* Requirement
Out of the material that follows, write out exactly the lines from the line with "import HarnessLib" to the line with "proof --supports stmt-QuantumFields-20043", both ends included, and no others.

^^^^^^^^

import Summits.QuantumFields.YangMills.Theorems.BalabanLadderUVSeamRecCeilingsPolymerRarityMoments
import HarnessLib

/-!
# Crux `UVSeamRec` (stmt-QuantumFields-20043), slot `stub_ceilings` (E0′): the v5 glue — plane-resolved ceilings at a
# target unit from a tempered centre law and a polymer law each delivered AT ITS OWN UNIT inside a one-sided window

Helper file (`--kind proof --supports stmt-QuantumFields-20043 --as helper`) of the unit `ym-20043-tempered-d1` (D2 enabler;
owner R86e (1): «composition := p528131 `momentBounds6_of_temperedLaw_and_polymerLaw` ⊕ flow window»).  HONEST FRAMING: unit
bookkeeping around ceilings-p2's consumption theorem (p528131); both inputs — (a) the TEMPERED centre law for exteriors of
influence `< θ` and (PL)+`hnum` the Peierls product law of the large-field polymer gas with its numerical side condition — are OPEN
renormalisation-group statements, the two stubs of the v5 shape of `stub_ceilings`; nothing of them and nothing of E0′ is asserted
here.  Not a gap, not Clay.

WHAT IT DOES.  p528131 takes (a), `hnum` and (PL) at ONE unit map `a` with ONE pair of thresholds `(β₁, ℓ₁)` and returns
`MomentBounds6 G r a`.  The v5 stubs deliver (a) at a unit `a` (Bałaban's), (PL)+`hnum` at a unit `a′`, each only known to satisfy
a ONE-SIDED WINDOW `a ≤ c·u`, `a′ ≤ c′·u` eventually towards the target unit `u` (the unit of record `uRec`; the honest content of
«asymptotic scaling of the flow of record», cf. `CeilingsTransfer.momentBounds6_of_eventually_le`, p442252), with their own
thresholds.  Since every hypothesis sees its unit ONLY through the guard `R · a β ≤ ℓ₁`, the target guard `R · u β ≤ min(ℓ₁/c, ℓ₁′/c′)`
implies both source guards for `β ≥ max(β₁, β₀, β₁′, β₀′)`:
* `guards_of_windows` — that bookkeeping;
* `momentBounds6_of_temperedLaw_and_polymerLaw_windows` — (a)-in-a-window + ((PL)+`hnum`)-in-a-window ⇒ `MomentBounds6 G r u`
  (p528131 at the unit `u`), for a measurable influence functional `I` and a constant threshold `θ`.
The v5 skeleton (`Cruxes/UVSeamRec/Lines/…`, owner's pen) applies the second theorem at `G = SU(2)`, `r = rF`, `u = uRec`,
`I = PolymerData.influenceAt 𝔟 ε kmax` (p531519 ∕ sibling).

References: H.-O. Georgii, *Gibbs Measures and Phase Transitions* (2011) Thm. 4.17 (DLR part, via p518354/p528131); the intended
inputs are of the kind of T. Bałaban, Commun. Math. Phys. 122 (1989) 175–202 / 355–392.
-/

set_option autoImplicit false

noncomputable section

open MeasureTheory Filter Topology
open Literature.MathematicalPhysics.QuantumFieldTheory (GaugeConfig LatticeRep)
open Literature.MathematicalPhysics.QuantumLattice (LGConfig torusLift)
open Summit.QuantumFields.YangMills.Cruxes.OSLegsFromFemtoAndGap.DlrCollarTransfer
open Summit.QuantumFields.YangMills.Cruxes.UVSeamRec.PolymerRarity (momentBounds6_of_temperedLaw_and_polymerLaw)

namespace Summit.QuantumFields.YangMills.Cruxes.UVSeamRec.PolymerGlue

/-- **TWO ONE-SIDED WINDOWS, ONE TARGET GUARD.**  If `a ≤ c·u` and `a′ ≤ c′·u` eventually (`c, c′ > 0`), then there are a threshold
`B ≥ β₁, β₁′` and a range `ℓ > 0` with `ℓ ≤ ℓ₁/c`, `ℓ ≤ ℓ₁′/c′` such that for `β ≥ B` the target guard `R · u β ≤ ℓ` implies both
source guards `R · a β ≤ ℓ₁`, `R · a′ β ≤ ℓ₁′`. [folklore] -/
theorem guards_of_windows {a a' u : ℝ → ℝ} {c c' β₁ β₁' ℓ₁ ℓ₁' : ℝ} (hc : 0 < c) (hc' : 0 < c')
    (hℓ₁ : 0 < ℓ₁) (hℓ₁' : 0 < ℓ₁')
    (hle : ∀ᶠ β in atTop, a β ≤ c * u β) (hle' : ∀ᶠ β in atTop, a' β ≤ c' * u β) :
    ∃ B ℓ : ℝ, 0 < ℓ ∧ ∀ β : ℝ, B ≤ β → β₁ ≤ β ∧ β₁' ≤ β ∧
      ∀ R : ℕ, (R : ℝ) * u β ≤ ℓ → (R : ℝ) * a β ≤ ℓ₁ ∧ (R : ℝ) * a' β ≤ ℓ₁' := by
  obtain ⟨β₀, hβ₀⟩ := Filter.eventually_atTop.1 hle
  obtain ⟨β₀', hβ₀'⟩ := Filter.eventually_atTop.1 hle'
  refine ⟨max (max β₁ β₀) (max β₁' β₀'), min (ℓ₁ / c) (ℓ₁' / c'), lt_min (div_pos hℓ₁ hc) (div_pos hℓ₁' hc'),
    fun β hβ => ⟨?_, ?_, fun R hR => ⟨?_, ?_⟩⟩⟩
  · exact le_trans (le_trans (le_max_left _ _) (le_max_left _ _)) hβ
  · exact le_trans (le_trans (le_max_left _ _) (le_max_right _ _)) hβ
  · have ha : a β ≤ c * u β := hβ₀ β (le_trans (le_trans (le_max_right _ _) (le_max_left _ _)) hβ)
    have hR0 : (0 : ℝ) ≤ R := Nat.cast_nonneg R
    have h1 : (R : ℝ) * u β ≤ ℓ₁ / c := hR.trans (min_le_left _ _)
    rw [le_div_iff₀ hc] at h1
    calc (R : ℝ) * a β ≤ R * (c * u β) := mul_le_mul_of_nonneg_left ha hR0
      _ = R * u β * c := by ring
      _ ≤ ℓ₁ := h1
  · have ha : a' β ≤ c' * u β := hβ₀' β (le_trans (le_trans (le_max_right _ _) (le_max_right _ _)) hβ)
    have hR0 : (0 : ℝ) ≤ R := Nat.cast_nonneg R
    have h1 : (R : ℝ) * u β ≤ ℓ₁' / c' := hR.trans (min_le_right _ _)
    rw [le_div_iff₀ hc'] at h1
    calc (R : ℝ) * a' β ≤ R * (c' * u β) := mul_le_mul_of_nonneg_left ha hR0
      _ = R * u β * c' := by ring
      _ ≤ ℓ₁' := h1

variable {G : Type} [Group G] [TopologicalSpace G] [IsTopologicalGroup G] [CompactSpace G]
  [MeasurableSpace G] [BorelSpace G]

/-- **`MomentBounds6 G r u` FROM A TEMPERED CENTRE LAW IN A WINDOW AND A POLYMER LAW IN A WINDOW (the v5 composition).**
Data: a measurable influence functional `I β R q x : LGConfig 4 G → ℝ` and a constant threshold `θ` (the tempered class is
`{η | I β R q x η < θ}`).  Hypotheses: (a) at SOME unit `a` with `a ≤ c·u` eventually, constants `C₁ ≥ 0`, `ℓ₁ > 0`, `β₁`, means
`|p| ≤ P₀`: for `β ≥ β₁`, `1 ≤ R`, `R·a β ≤ ℓ₁`, every orientation `q.1 < q.2`, site `x` and exterior `η` with `I β R q x η < θ`, the
cube-kernel mean of `plane q x` over the radius-`(R+1)` cube around `x` is within `C₁/R⁴` of `p q β`; and ((PL)+`hnum`) at SOME unit
`a′` with `a′ ≤ c′·u` eventually: tilts `λ ≥ 0`, budgets `Λ`, `W`, `C₂ ≥ 0`, `ℓ₁′ > 0`, `β₁′` with
`exp(λ e^{λΛ} W − λθ) ≤ C₂/R⁴` on the guard and, on every odd torus `2L+1 ≥ 4R+8` and cyclically `2R+4`-separated cube family, a
finite measurable polymer system dominating `I` with the Peierls product law under the Wilson state (p528131's (PL) verbatim).
THEN `MomentBounds6 G r u`.  Proof: `guards_of_windows` moves all three hypotheses to the unit `u` (they see their unit only
through the guard `R·a ≤ ℓ₁`), then ceilings-p2's `momentBounds6_of_temperedLaw_and_polymerLaw` at the unit `u`.
[folklore: Georgii (2011) Thm. 4.17 for the DLR part] -/
theorem momentBounds6_of_temperedLaw_and_polymerLaw_windows (r : LatticeRep G) (u : ℝ → ℝ)
    (I : ℝ → ℕ → Fin 4 × Fin 4 → (Fin 4 → ℤ) → LGConfig 4 G → ℝ) (θ : ℝ)
    (hIm : ∀ β R q x, Measurable (I β R q x))
    (hlawW : ∃ (a : ℝ → ℝ) (c C₁ β₁ ℓ₁ P₀ : ℝ) (p : Fin 4 × Fin 4 → ℝ → ℝ),
      0 < c ∧ (∀ᶠ β in atTop, a β ≤ c * u β) ∧ 0 < ℓ₁ ∧ 0 ≤ C₁ ∧ (∀ q β, |p q β| ≤ P₀) ∧
      ∀ β : ℝ, β₁ ≤ β → ∀ R : ℕ, 1 ≤ R → (R : ℝ) * a β ≤ ℓ₁ →
        ∀ (q : Fin 4 × Fin 4) (x : Fin 4 → ℤ), q.1 < q.2 → ∀ η : LGConfig 4 G, I β R q x η < θ →
          |kerE G r β (fun k => x k - (R + 1)) (2 * R + 3) η (plane G r q x) - p q β| ≤ C₁ / (R : ℝ) ^ 4)
    (hPLW : ∃ (a : ℝ → ℝ) (c : ℝ) (lam Λ W : ℝ → ℕ → ℝ) (C₂ β₁ ℓ₁ : ℝ),
      0 < c ∧ (∀ᶠ β in atTop, a β ≤ c * u β) ∧ 0 < ℓ₁ ∧ 0 ≤ C₂ ∧ (∀ β R, 0 ≤ lam β R) ∧
      (∀ β : ℝ, β₁ ≤ β → ∀ R : ℕ, 1 ≤ R → (R : ℝ) * a β ≤ ℓ₁ →
        Real.exp (lam β R * Real.exp (lam β R * Λ β R) * W β R - lam β R * θ) ≤ C₂ / (R : ℝ) ^ 4) ∧
      (∀ β : ℝ, β₁ ≤ β → ∀ (L n : ℕ) (q : Fin n → Fin 4 × Fin 4) (x : Fin n → (Fin 4 → ℤ)) (R : ℕ),
        (∀ i, (q i).1 < (q i).2) → 1 ≤ R → (R : ℝ) * a β ≤ ℓ₁ → 4 * R + 8 ≤ L →
        (∀ i j : Fin n, i ≠ j → ∃ k : Fin 4,
          (2 * (R : ℤ) + 4) ≤ |((((x i k - x j k : ℤ) : ZMod (2 * L + 1))).valMinAbs : ℤ)|) →
        ∃ (κ : Type) (S : Finset κ) (E : κ → Set (LGConfig 4 G)) (w : κ → ℝ) (c : Fin n → κ → ℝ),
          (∀ γ, MeasurableSet (E γ)) ∧ (∀ γ ∈ S, 0 ≤ w γ) ∧ (∀ i, ∀ γ ∈ S, 0 ≤ c i γ) ∧
          (∀ (i : Fin n) (U : GaugeConfig 4 (2 * L + 1) G),
            I β R (q i) (x i) (torusLift (2 * L + 1) U) ≤
              ∑ γ ∈ S, c i γ * (E γ).indicator (fun _ => (1 : ℝ)) (torusLift (2 * L + 1) U)) ∧
          (∀ γ ∈ S, ∑ i, c i γ ≤ Λ β R) ∧ (∀ i, ∑ γ ∈ S, c i γ * w γ ≤ W β R) ∧
          (∀ A, A ⊆ S → torusE G r β L (fun U => ∏ γ ∈ A, (E γ).indicator (fun _ => (1 : ℝ)) U) ≤
            ∏ γ ∈ A, w γ))) :
    MomentBounds6 G r u := by
  obtain ⟨a, c, C₁, β₁, ℓ₁, P₀, p, hc, hle, hℓ₁, hC₁, hp, hlaw⟩ := hlawW
  obtain ⟨a', c', lam, Λ, W, C₂, β₁', ℓ₁', hc', hle', hℓ₁', hC₂, hlam, hnum, hPL⟩ := hPLW
  obtain ⟨B, ℓ, hℓ, key⟩ := guards_of_windows (β₁ := β₁) (β₁' := β₁') hc hc' hℓ₁ hℓ₁' hle hle'
  refine momentBounds6_of_temperedLaw_and_polymerLaw r u I (fun _ _ => θ) lam Λ W (β₁ := B) (ℓ₁ := ℓ)
    hℓ hC₁ hC₂ hp hIm hlam ?_ ?_ ?_
  · intro β hβ R hR hRu
    obtain ⟨_, h1', hg⟩ := key β hβ
    exact hnum β h1' R hR (hg R hRu).2
  · intro β hβ R hR hRu q x hq η hη
    obtain ⟨h1, _, hg⟩ := key β hβ
    exact hlaw β h1 R hR (hg R hRu).1 q x hq η hη
  · intro β hβ L n q x R hq hR hRu hRL hsep
    obtain ⟨_, h1', hg⟩ := key β hβ
    exact hPL β h1' L n q x R hq hR (hg R hRu).2 hRL hsep

end Summit.QuantumFields.YangMills.Cruxes.UVSeamRec.PolymerGlue

end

^^^^^^^^

* Finished exercise
import HarnessLib

/-!
# Crux `UVSeamRec` (stmt-QuantumFields-20043), slot `stub_ceilings` (E0′): the v5 glue — plane-resolved ceilings at a
# target unit from a tempered centre law and a polymer law each delivered AT ITS OWN UNIT inside a one-sided window

Helper file (`--kind proof --supports stmt-QuantumFields-20043 --as helper`) of the unit `ym-20043-tempered-d1` (D2 enabler;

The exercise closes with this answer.